Give back exactly the lines from the start of the listing to the line containing "a bounded-variation νψ-overhang", inclusive, and nothing beyond them.

________________________

/-- **The verdict unbundled, closed** (`not_repairable_nuOverhang`, p469249, Part-I nodes discharged): for every
sufficiently large `c′`, a bounded-variation νψ-overhang at top `θ > 1`, GIVEN the slot and an eventually positive scale,
leaves every main constant `m ≥ 0` unchanged. [cite: Zhang2022LandauSiegel, §2 (2.16), Lemma 2.3, Prop. 2.2 (i); §4 Lemma 4.2] -/
theorem not_repairable_nuOverhang_closed :
    ∃ c₀ : ℝ, 0 ≤ c₀ ∧ ∀ c' : ℝ, c₀ ≤ c' → ∀ {S : Scale} {θ : ℝ} {v v' : ℝ → ℂ}, 1 < θ → bvOverhang θ v v' →
      NuMeanInvisible c' θ (bvOverhang θ) S → ScaleEventuallyPos S → ∀ {m : ℝ}, 0 ≤ m →
        ∀ {F : (D : ℕ) → [NeZero D] → DirichletCharacter ℂ D → Chr D → ℂ → ℂ},
          HasMainConstant c' S F m → HasMainConstant c' S ((⟨θ, v, v'⟩ : NuDesign).extend F) m := by
  obtain ⟨c₀, h0, h⟩ := lemma23_eventually
  exact ⟨c₀, h0, fun c' hc' _ _ _ _ hθ hv hInv hS _ hm _ hF =>
    not_repairable_nuOverhang hθ hv hInv hS prop22i_holds (h c' hc') hm hF⟩

/-- **The X-world reading, closed** (`familyNuOverhangAll_record_not_closes`, p469249): for every sufficiently large
`c′`, GIVEN the slot, the dictionary of record `(0, 0)` IS the ν dictionary at `c′` and never closes — no manuscript
claim displayed. [cite: Zhang2022LandauSiegel, §2 (2.16), Lemma 2.3, Prop. 2.2 (i); §4 Lemma 4.2] -/
theorem familyNuOverhangAll_record_not_closes_closed :
    ∃ c₀ : ℝ, 0 ≤ c₀ ∧ ∀ c' : ℝ, c₀ ≤ c' → ∀ {S : Scale} {θ : ℝ},
      NuMeanInvisible c' θ (bvOverhang θ) S →
        NuDict c' θ (bvOverhang θ) S (fun _ _ => 0) 0 ∧ ¬ NuCloses (bvOverhang θ) (fun _ _ => 0) 0 := by
  obtain ⟨c₀, h0, h⟩ := lemma23_eventually
  exact ⟨c₀, h0, fun c' hc' _ _ hInv => familyNuOverhangAll_record_not_closes hInv prop22i_holds (h c' hc')⟩

/-- **The (c)-door of the νψ row, closed** (`theorem1_of_negative_mainConstant`, p469249): for every sufficiently
large `c′`, a design polynomial family with a NEGATIVE main constant at an eventually positive scale already gives
Theorem 1 of the manuscript — no manuscript claim displayed. [cite: Zhang2022LandauSiegel, §1 Theorem 1; §2 p. 6, (2.16), Lemma 2.3, Prop. 2.2 (i)] -/
theorem theorem1_of_negative_mainConstant_closed :
    ∃ c₀ : ℝ, 0 ≤ c₀ ∧ ∀ c' : ℝ, c₀ ≤ c' → ∀ {S : Scale} {m : ℝ}, m < 0 → ScaleEventuallyPos S →
      ∀ {F : (D : ℕ) → [NeZero D] → DirichletCharacter ℂ D → Chr D → ℂ → ℂ},
        HasMainConstant c' S F m → Theorem1 := by
  obtain ⟨c₀, h0, h⟩ := lemma23_eventually
  exact ⟨c₀, h0, fun c' hc' _ _ hm hS _ hF =>
    theorem1_of_negative_mainConstant hm hS hF prop22i_holds (h c' hc')⟩

end NuClosed

end Repair

end Literature.NumberTheory.LFunctions.Zhang2022

end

________________________

• Solution:
/-- **The verdict unbundled, closed** (`not_repairable_nuOverhang`, p469249, Part-I nodes discharged): for every
sufficiently large `c′`, a bounded-variation νψ-overhang at top `θ > 1`, GIVEN the slot and an eventually positive scale,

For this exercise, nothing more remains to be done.